/-- Exponent algebra for the main error term: with `X = p q`, `Y = X^{-a}`,
`q^{θ-1} (2π X^{-a} q)^{-θ} = (2π)^{-θ} p^{aθ} q^{aθ - 1}`. [folklore] -/
private theorem main_exponent_eq' {p q θ a : ℝ} (hp : 0 < p) (hq : 0 < q) :
    q ^ (θ - 1) * (2 * Real.pi * (p * q) ^ (-a) * q) ^ (-θ) =
      (2 * Real.pi) ^ (-θ) * p ^ (a * θ) * q ^ (a * θ - 1) := by
  have h2π : (0 : ℝ) < 2 * Real.pi := Real.two_pi_pos
  have hpq : 0 < p * q := mul_pos hp hq
  rw [Real.mul_rpow (by positivity) hq.le, Real.mul_rpow h2π.le (by positivity),
    ← Real.rpow_mul hpq.le, Real.mul_rpow hp.le hq.le,
    show -a * -θ = a * θ by ring]
  have : q ^ (θ - 1) * q ^ (a * θ) * q ^ (-θ) = q ^ (a * θ - 1) := by
    rw [← Real.rpow_add hq, ← Real.rpow_add hq]; ring_nf
  calc q ^ (θ - 1) * ((2 * Real.pi) ^ (-θ) * (p ^ (a * θ) * q ^ (a * θ)) * q ^ (-θ))
      = (2 * Real.pi) ^ (-θ) * p ^ (a * θ) * (q ^ (θ - 1) * q ^ (a * θ) * q ^ (-θ)) := by ring
    _ = _ := by rw [this]

/-- Exponent algebra for the dual error term: with `Y = X^{-a}`, `Y' = 1/(N X² Y)`,
`(2π Y')^{-θ} = (2π/N)^{-θ} X^{(2-a)θ}`. [folklore] -/
private theorem dual_exponent_eq' {N X θ a : ℝ} (hN : 0 < N) (hX : 0 < X) :
    (2 * Real.pi * (1 / (N * X ^ 2 * X ^ (-a)))) ^ (-θ) =
      (2 * Real.pi / N) ^ (-θ) * X ^ ((2 - a) * θ) := by
  have h2π : (0 : ℝ) < 2 * Real.pi := Real.two_pi_pos
  have hX2 : X ^ 2 * X ^ (-a) = X ^ (2 - a : ℝ) := by
    rw [show X ^ 2 = X ^ (2 : ℝ) by norm_cast, ← Real.rpow_add hX, sub_eq_add_neg]
  rw [mul_assoc N, hX2, show 2 * Real.pi * (1 / (N * X ^ (2 - a : ℝ))) =
    (2 * Real.pi / N) * (X ^ (2 - a : ℝ))⁻¹ by field_simp, Real.mul_rpow (by positivity)
    (by positivity), Real.inv_rpow (by positivity), ← Real.rpow_mul hX.le, ← Real.rpow_neg
    (by positivity)]
  congr 2
  ring

/-- `p^{⌈m/2⌉} ≤ p · (p^m)^{1/2}`. [folklore] -/
private theorem pow_ceil_half_le' {p : ℝ} (hp : 1 ≤ p) (m : ℕ) :
    p ^ (m - m / 2) ≤ p * (p ^ m) ^ (1 / 2 : ℝ) := by
  have hp0 : 0 ≤ p := by linarith
  have h2 : ((m - m / 2 : ℕ) : ℝ) ≤ 1 + m * (1 / 2 : ℝ) := by
    have : 2 * (m - m / 2) ≤ m + 2 := by omega
    have h' : ((2 * (m - m / 2) : ℕ) : ℝ) ≤ ((m + 2 : ℕ) : ℝ) := by exact_mod_cast this
    push_cast at h'
    linarith
  calc p ^ (m - m / 2) = p ^ ((m - m / 2 : ℕ) : ℝ) := (Real.rpow_natCast p _).symm
    _ ≤ p ^ (1 + m * (1 / 2 : ℝ)) := Real.rpow_le_rpow_of_exponent_le hp h2
    _ = p * (p ^ m) ^ (1 / 2 : ℝ) := by
        rw [Real.rpow_add' hp0 (by positivity), Real.rpow_one, Real.rpow_natCast_mul hp0]

variable {N : ℕ} [NeZero N] (f : CuspForm (CongruenceSubgroup.Gamma0 N) 2)

/-- **No admissible family of large conductor is killed by the symbol sums.** Let `f, g ∈ S_2(Γ₀(N))`
form a Fricke pair (`f(-1/(Nτ)) = N τ² g(τ)`, e.g. `g = w_N f`) with `a₁(f) = 1`,
`|aₙ(f)| ≤ C n^θ` for some `θ < 2/3`, `|bₙ(g)| ≤ C' n^{θ'}` for some `θ' ≤ 1`, and let `p ∤ N`. Then
there is `m₀` such that for every `m ≥ m₀` and every non-empty family `X` of primitive characters
mod `p^m` of constant parity whose character sum is supported in
`{z : z^{2(p-1)} ≡ 1 (mod p^{m-1})}`, some `χ ∈ X` has `∑_a χ̄(a){∞, a/p^m}_f ≠ 0`. The threshold
`m₀` depends only on `p, N, C, θ, C', θ'`, not on the family: with `Y = p^{-am}`, `3/2 < a < 1/θ`,
the first moment over `X` equals `ε #X (e^{-2πY} + O(δ_m))` with `δ_m → 0` uniformly
(`sum_family_twistedSymbolSum_eq`, `norm_dampedTwist_sum_sub_le_of_support`,
`norm_dampedTwist_dual_le_of_support`) — Rohrlich's argument (1984, §§2–4) for the Galois average,
run here for an abstract sparse family (`exists_wildChars_twistedSymbolSum_ne_zero` is the wild
family). [folklore] -/
theorem exists_forall_family_exists_twistedSymbolSum_ne_zero
    {g : CuspForm (CongruenceSubgroup.Gamma0 N) 2}
    (hW : IsFrickePair N f g) (hpN : ¬ p ∣ N) {C θ C' θ' : ℝ} (hC : 0 ≤ C) (hθ : 0 < θ)
    (hθ1 : θ < 2 / 3) (hC' : 0 ≤ C') (hθ' : 0 < θ') (hθ'1 : θ' ≤ 1)
    (ha : ∀ n : ℕ, ‖cuspCoeff f n‖ ≤ C * (n : ℝ) ^ θ)
    (hb : ∀ n : ℕ, ‖cuspCoeff g n‖ ≤ C' * (n : ℝ) ^ θ') (h1 : cuspCoeff f 1 = 1) :
    ∃ m₀ : ℕ, ∀ m : ℕ, m₀ ≤ m → ∀ (X : Finset (DirichletCharacter ℂ (p ^ m))) (ε : ℂ),
      X.Nonempty → (∀ χ ∈ X, χ.IsPrimitive ∧ χ (-1) = ε) →
      (∀ z : ZMod (p ^ m), ∑ χ ∈ X, χ z ≠ 0 →
        (ZMod.castHom (pow_dvd_pow p (Nat.sub_le m 1)) (ZMod (p ^ (m - 1))) z) ^ (2 * (p - 1)) = 1) →
      ∃ χ ∈ X, twistedSymbolSum f χ⁻¹ ≠ 0 := by
  have hpr : (1 : ℝ) < p := by exact_mod_cast hp.out.one_lt
  have hp0 : (0 : ℝ) < p := by linarith
  have hNr : (0 : ℝ) < N := Nat.cast_pos.mpr (NeZero.pos N)
  have h2π : (0 : ℝ) < 2 * Real.pi := Real.two_pi_pos
  -- the exponent `a`, `3/2 < a < 1/θ`
  set a : ℝ := 3 / 4 + 1 / (2 * θ) with hadef
  have haθ' : a * θ = 3 / 4 * θ + 1 / 2 := by
    rw [hadef]; field_simp
  have haθ : a * θ - 1 < 0 := by rw [haθ']; linarith
  have ha32 : 3 / 2 < a := by
    have : 3 / 4 < 1 / (2 * θ) := by
      rw [lt_div_iff₀ (by positivity)]; linarith
    rw [hadef]; linarith
  have ha0 : 0 < a := by linarith
  have hdual : (2 - a) * θ' - 1 / 2 < 0 := by nlinarith [mul_pos (sub_pos.mpr ha32) hθ', hθ'1]
  -- the parameters as functions of `m`
  set X : ℕ → ℝ := fun m ↦ (p : ℝ) ^ m with hXdef
  set q : ℕ → ℝ := fun m ↦ (p : ℝ) ^ (m - 1) with hqdef
  set Y : ℕ → ℝ := fun m ↦ X m ^ (-a) with hYdef
  have hXpos : ∀ m, 0 < X m := fun m ↦ pow_pos hp0 m
  have hqpos : ∀ m, 0 < q m := fun m ↦ pow_pos hp0 _
  have hYpos : ∀ m, 0 < Y m := fun m ↦ Real.rpow_pos_of_pos (hXpos m) _
  have hXq : ∀ m, m ≠ 0 → X m = p * q m := fun m hm ↦ by
    simp only [hXdef, hqdef]
    rw [← pow_succ', Nat.sub_add_cancel (Nat.pos_of_ne_zero hm)]
  -- the error sequences
  set e₁ : ℝ := (θ - 1) / (2 * (p - 1) : ℝ) with he₁
  set K₃ : ℝ := Real.Gamma θ * ((2 * Real.pi) ^ (-θ) * (p : ℝ) ^ (a * θ)) with hK₃
  set err₁ : ℕ → ℝ := fun m ↦ C * ((4 * p : ℕ) *
    (q m ^ e₁ + (q m ^ (θ - 1) + K₃ * q m ^ (a * θ - 1)))) with herr₁
  set K₄ : ℝ := C' * ((4 * p * p : ℕ) * (4 * (p : ℝ))) with hK₄
  set K₅ : ℝ := Real.Gamma θ' * (2 * Real.pi / N) ^ (-θ') with hK₅
  set err₂ : ℕ → ℝ := fun m ↦ K₄ * (X m ^ (-(1 / 2 : ℝ)) + K₅ * X m ^ ((2 - a) * θ' - 1 / 2))
    with herr₂
  -- limits
  have hXlim : Tendsto X atTop atTop := tendsto_pow_atTop_atTop_of_one_lt hpr
  have hqlim : Tendsto q atTop atTop :=
    (tendsto_pow_atTop_atTop_of_one_lt hpr).comp (tendsto_sub_atTop_nat 1)
  have hrpow : ∀ {Z : ℕ → ℝ} (_ : Tendsto Z atTop atTop) {e : ℝ} (_ : e < 0),
      Tendsto (fun m ↦ Z m ^ e) atTop (𝓝 0) := by
    intro Z hZ e he
    have h := (tendsto_rpow_neg_atTop (neg_pos.mpr he)).comp hZ
    simp only [neg_neg] at h
    exact h
  have hp1r : (1 : ℝ) ≤ (p : ℝ) - 1 := by
    have : (2 : ℝ) ≤ p := by exact_mod_cast hp.out.two_le
    linarith
  have he₁neg : e₁ < 0 := div_neg_of_neg_of_pos (by linarith) (by positivity)
  have herr₁lim : Tendsto err₁ atTop (𝓝 0) := by
    have h := ((hrpow hqlim he₁neg).add ((hrpow hqlim (by linarith : θ - 1 < 0)).add
      ((hrpow hqlim haθ).const_mul K₃))).const_mul ((4 * p : ℕ) : ℝ)
      |>.const_mul C
    simpa [herr₁] using h
  have herr₂lim : Tendsto err₂ atTop (𝓝 0) := by
    have h := ((hrpow hXlim (by norm_num : -(1 / 2 : ℝ) < 0)).add
      ((hrpow hXlim hdual).const_mul K₅)).const_mul K₄
    simpa [herr₂] using h
  have hexplim : Tendsto (fun m ↦ Real.exp (-(2 * Real.pi) * Y m)) atTop (𝓝 1) := by
    have hY0 : Tendsto Y atTop (𝓝 0) := hrpow hXlim (by linarith : -a < 0)
    have h0 : Tendsto (fun m ↦ -(2 * Real.pi) * Y m) atTop (𝓝 0) := by
      simpa using hY0.const_mul (-(2 * Real.pi))
    have := (Real.continuous_exp.tendsto 0).comp h0
    rw [Real.exp_zero] at this
    refine this.congr fun m ↦ ?_
    simp only [Function.comp_apply]
  -- choose `m₀`
  have hev : ∀ᶠ m in atTop, err₁ m + err₂ m < 1 / 2 ∧ 1 / 2 < Real.exp (-(2 * Real.pi) * Y m) ∧ 1 ≤ m := by
    refine ((herr₁lim.add herr₂lim).eventually (gt_mem_nhds ?_)).and
      ((hexplim.eventually (lt_mem_nhds ?_)).and (eventually_ge_atTop 1))
    · norm_num
    · norm_num
  obtain ⟨m₀, hm₀⟩ := eventually_atTop.mp hev
  refine ⟨m₀, fun m hm Xf ε hne hXf hsupp ↦ ?_⟩
  obtain ⟨hlt, hexp, hm1⟩ := hm₀ m hm
  -- suppose all the twisted symbol sums vanish
  by_contra hall
  push Not at hall
  have hm0 : m ≠ 0 := by omega
  have hcard : 0 < (Xf.card : ℝ) := by exact_mod_cast Finset.card_pos.mpr hne
  -- `ε ≠ 0`
  have hε : ε ≠ 0 := by
    obtain ⟨χ, hχ⟩ := hne
    rw [← (hXf χ hχ).2]
    rcases apply_neg_one_eq_one_or χ with h | h
    · rw [h]; exact one_ne_zero
    · rw [h]; exact neg_ne_zero.mpr one_ne_zero
  -- the moment vanishes
  have hmom : ∑ χ ∈ Xf, gaussSum χ (ZMod.stdAddChar (N := p ^ m)) / (p ^ m : ℂ) *
      twistedSymbolSum f χ⁻¹ = 0 :=
    Finset.sum_eq_zero fun χ hχ ↦ by rw [hall χ hχ, mul_zero]
  rw [sum_family_twistedSymbolSum_eq f hW hpN Xf hXf (hYpos m)] at hmom
  replace hmom := (mul_eq_zero.mp hmom).resolve_left hε
  -- the two error bounds at `Y = Y m`
  have hE₁ := norm_dampedTwist_sum_sub_le_of_support f (p := p) Xf hsupp hC hθ (by linarith)
    ha h1 (hYpos m)
  have hY'pos : 0 < 1 / ((N : ℝ) * (p ^ m : ℕ) ^ 2 * Y m) := by
    have : (0 : ℝ) < (p ^ m : ℕ) := Nat.cast_pos.mpr (pow_pos hp.out.pos _)
    have := hYpos m
    positivity
  have hE₂ := norm_dampedTwist_dual_le_of_support g (p := p) hm0 hpN Xf hsupp hC' hθ' hθ'1 hb hY'pos
  -- simplify the error bounds to `#X · err₁ m` and `#X · err₂ m`
  have hqM : ((p ^ (m - 1) : ℕ) : ℝ) = q m := by simp [hqdef]
  have hXM : ((p ^ m : ℕ) : ℝ) = X m := by simp [hXdef]
  have hA : (q m ^ (1 / (2 * (p - 1) : ℝ))) ^ (θ - 1) = q m ^ e₁ := by
    rw [← Real.rpow_mul (hqpos m).le, he₁]
    congr 1
    have : (2 * (p - 1) : ℝ) ≠ 0 := by positivity
    field_simp
  have hB : q m ^ (θ - 1) * (1 + Real.Gamma θ * (2 * Real.pi * Y m * q m) ^ (-θ)) =
      q m ^ (θ - 1) + K₃ * q m ^ (a * θ - 1) := by
    rw [hYdef]
    dsimp only
    rw [hXq m hm0, hK₃]
    have h := main_exponent_eq' (θ := θ) (a := a) hp0 (hqpos m)
    linear_combination Real.Gamma θ * h
  have hE₁' : ‖dampedTwist f (fun n ↦ ∑ χ ∈ Xf, χ n) (Y m) -
      Xf.card * (Real.exp (-(2 * Real.pi) * Y m) : ℝ)‖ ≤ Xf.card * err₁ m := by
    have h := hE₁
    rw [hqM, hA, hB] at h
    simpa only [herr₁] using h
  have hE₂' : ‖(1 / (p ^ m : ℂ)) * dampedTwist g (fun n ↦ ∑ χ ∈ Xf,
      χ N * gaussSum χ (ZMod.stdAddChar (N := p ^ m)) ^ 2 * χ⁻¹ n) (1 / ((N : ℝ) * (p ^ m : ℕ) ^ 2 * Y m))‖ ≤
      Xf.card * err₂ m := by
    rw [norm_mul, norm_div, norm_one, show ‖(p ^ m : ℂ)‖ = X m by
      rw [show (p ^ m : ℂ) = ((p ^ m : ℕ) : ℂ) by push_cast; rfl, Complex.norm_natCast, hXM]]
    refine (mul_le_mul_of_nonneg_left hE₂ (by positivity)).trans ?_
    rw [hXM]
    have hZ : (2 * Real.pi * (1 / ((N : ℝ) * X m ^ 2 * Y m))) ^ (-θ') =
        (2 * Real.pi / N) ^ (-θ') * X m ^ ((2 - a) * θ') := by
      rw [hYdef]; exact dual_exponent_eq' hNr (hXpos m)
    have hpk : (p : ℝ) ^ (m - m / 2) ≤ p * X m ^ (1 / 2 : ℝ) := pow_ceil_half_le' hpr.le m
    have hG : 0 ≤ Real.Gamma θ' := (Real.Gamma_pos_of_pos hθ').le
    have hx1 : X m ^ (1 / 2 : ℝ) / X m = X m ^ (-(1 / 2 : ℝ)) := by
      rw [div_eq_iff (hXpos m).ne', ← Real.rpow_add_one (hXpos m).ne']
      norm_num
    have hx2 : X m ^ (1 / 2 : ℝ) * X m ^ ((2 - a) * θ') / X m = X m ^ ((2 - a) * θ' - 1 / 2) := by
      rw [div_eq_iff (hXpos m).ne', ← Real.rpow_add (hXpos m), ← Real.rpow_add_one (hXpos m).ne']
      congr 1; ring
    rw [hZ]
    calc 1 / X m * ((Xf.card) * (C' * (((4 * p * p : ℕ) * (4 * (p : ℝ) ^ (m - m / 2))) *
          (1 + Real.Gamma θ' * ((2 * Real.pi / N) ^ (-θ') * X m ^ ((2 - a) * θ'))))))
        ≤ 1 / X m * ((Xf.card) * (C' * (((4 * p * p : ℕ) * (4 * ((p : ℝ) * X m ^ (1 / 2 : ℝ)))) *
          (1 + Real.Gamma θ' * ((2 * Real.pi / N) ^ (-θ') * X m ^ ((2 - a) * θ')))))) := by
          gcongr
      _ = (Xf.card) * (C' * ((4 * p * p : ℕ) * (4 * (p : ℝ)))) *
          (X m ^ (1 / 2 : ℝ) / X m + Real.Gamma θ' * (2 * Real.pi / N) ^ (-θ') *
            (X m ^ (1 / 2 : ℝ) * X m ^ ((2 - a) * θ') / X m)) := by
          ring
      _ = (Xf.card) * err₂ m := by
          rw [hx1, hx2]
          simp only [herr₂, hK₄, hK₅]
          ring
  -- the contradiction
  have hkey : (Xf.card : ℝ) * Real.exp (-(2 * Real.pi) * Y m) ≤
      Xf.card * err₁ m + Xf.card * err₂ m := by
    have hnorm : ‖((Xf.card) * (Real.exp (-(2 * Real.pi) * Y m) : ℝ) : ℂ)‖ =
        (Xf.card : ℝ) * Real.exp (-(2 * Real.pi) * Y m) := by
      rw [show ((Xf.card) * (Real.exp (-(2 * Real.pi) * Y m) : ℝ) : ℂ) =
        (((Xf.card) * Real.exp (-(2 * Real.pi) * Y m) : ℝ) : ℂ) by push_cast; ring,
        Complex.norm_real, Real.norm_of_nonneg (by positivity)]
    rw [← hnorm]
    set D₁ := dampedTwist f (fun n ↦ ∑ χ ∈ Xf, χ n) (Y m)
    set D₂ := (1 / (p ^ m : ℂ)) * dampedTwist g (fun n ↦ ∑ χ ∈ Xf,
      χ N * gaussSum χ (ZMod.stdAddChar (N := p ^ m)) ^ 2 * χ⁻¹ n) (1 / ((N : ℝ) * (p ^ m : ℕ) ^ 2 * Y m))
    have hD : D₁ = D₂ := sub_eq_zero.mp hmom
    calc ‖((Xf.card) * (Real.exp (-(2 * Real.pi) * Y m) : ℝ) : ℂ)‖
        = ‖((((Xf.card) * (Real.exp (-(2 * Real.pi) * Y m) : ℝ) : ℂ) - D₁) + D₂)‖ := by
          rw [hD, sub_add_cancel]
      _ ≤ ‖((Xf.card) * (Real.exp (-(2 * Real.pi) * Y m) : ℝ) : ℂ) - D₁‖ + ‖D₂‖ :=
          norm_add_le _ _
      _ ≤ _ := by
          refine add_le_add ?_ hE₂'
          rw [norm_sub_rev]; exact hE₁'
  have : Real.exp (-(2 * Real.pi) * Y m) ≤ err₁ m + err₂ m := by
    have h := hkey
    rw [← mul_add] at h
    exact le_of_mul_le_mul_left h hcard
  linarith

end Final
============
> **ACTIVITY**
Nothing but the exact lines from the start of the material through the line holding "(2 * Real.pi * (1 / (N", both included, belongs in the answer.

> **YOUR SOLUTION**
/-- Exponent algebra for the main error term: with `X = p q`, `Y = X^{-a}`,
`q^{θ-1} (2π X^{-a} q)^{-θ} = (2π)^{-θ} p^{aθ} q^{aθ - 1}`. [folklore] -/
private theorem main_exponent_eq' {p q θ a : ℝ} (hp : 0 < p) (hq : 0 < q) :
    q ^ (θ - 1) * (2 * Real.pi * (p * q) ^ (-a) * q) ^ (-θ) =
      (2 * Real.pi) ^ (-θ) * p ^ (a * θ) * q ^ (a * θ - 1) := by
  have h2π : (0 : ℝ) < 2 * Real.pi := Real.two_pi_pos
  have hpq : 0 < p * q := mul_pos hp hq
  rw [Real.mul_rpow (by positivity) hq.le, Real.mul_rpow h2π.le (by positivity),
    ← Real.rpow_mul hpq.le, Real.mul_rpow hp.le hq.le,
    show -a * -θ = a * θ by ring]
  have : q ^ (θ - 1) * q ^ (a * θ) * q ^ (-θ) = q ^ (a * θ - 1) := by
    rw [← Real.rpow_add hq, ← Real.rpow_add hq]; ring_nf
  calc q ^ (θ - 1) * ((2 * Real.pi) ^ (-θ) * (p ^ (a * θ) * q ^ (a * θ)) * q ^ (-θ))
      = (2 * Real.pi) ^ (-θ) * p ^ (a * θ) * (q ^ (θ - 1) * q ^ (a * θ) * q ^ (-θ)) := by ring
    _ = _ := by rw [this]

/-- Exponent algebra for the dual error term: with `Y = X^{-a}`, `Y' = 1/(N X² Y)`,
`(2π Y')^{-θ} = (2π/N)^{-θ} X^{(2-a)θ}`. [folklore] -/
private theorem dual_exponent_eq' {N X θ a : ℝ} (hN : 0 < N) (hX : 0 < X) :
    (2 * Real.pi * (1 / (N * X ^ 2 * X ^ (-a)))) ^ (-θ) =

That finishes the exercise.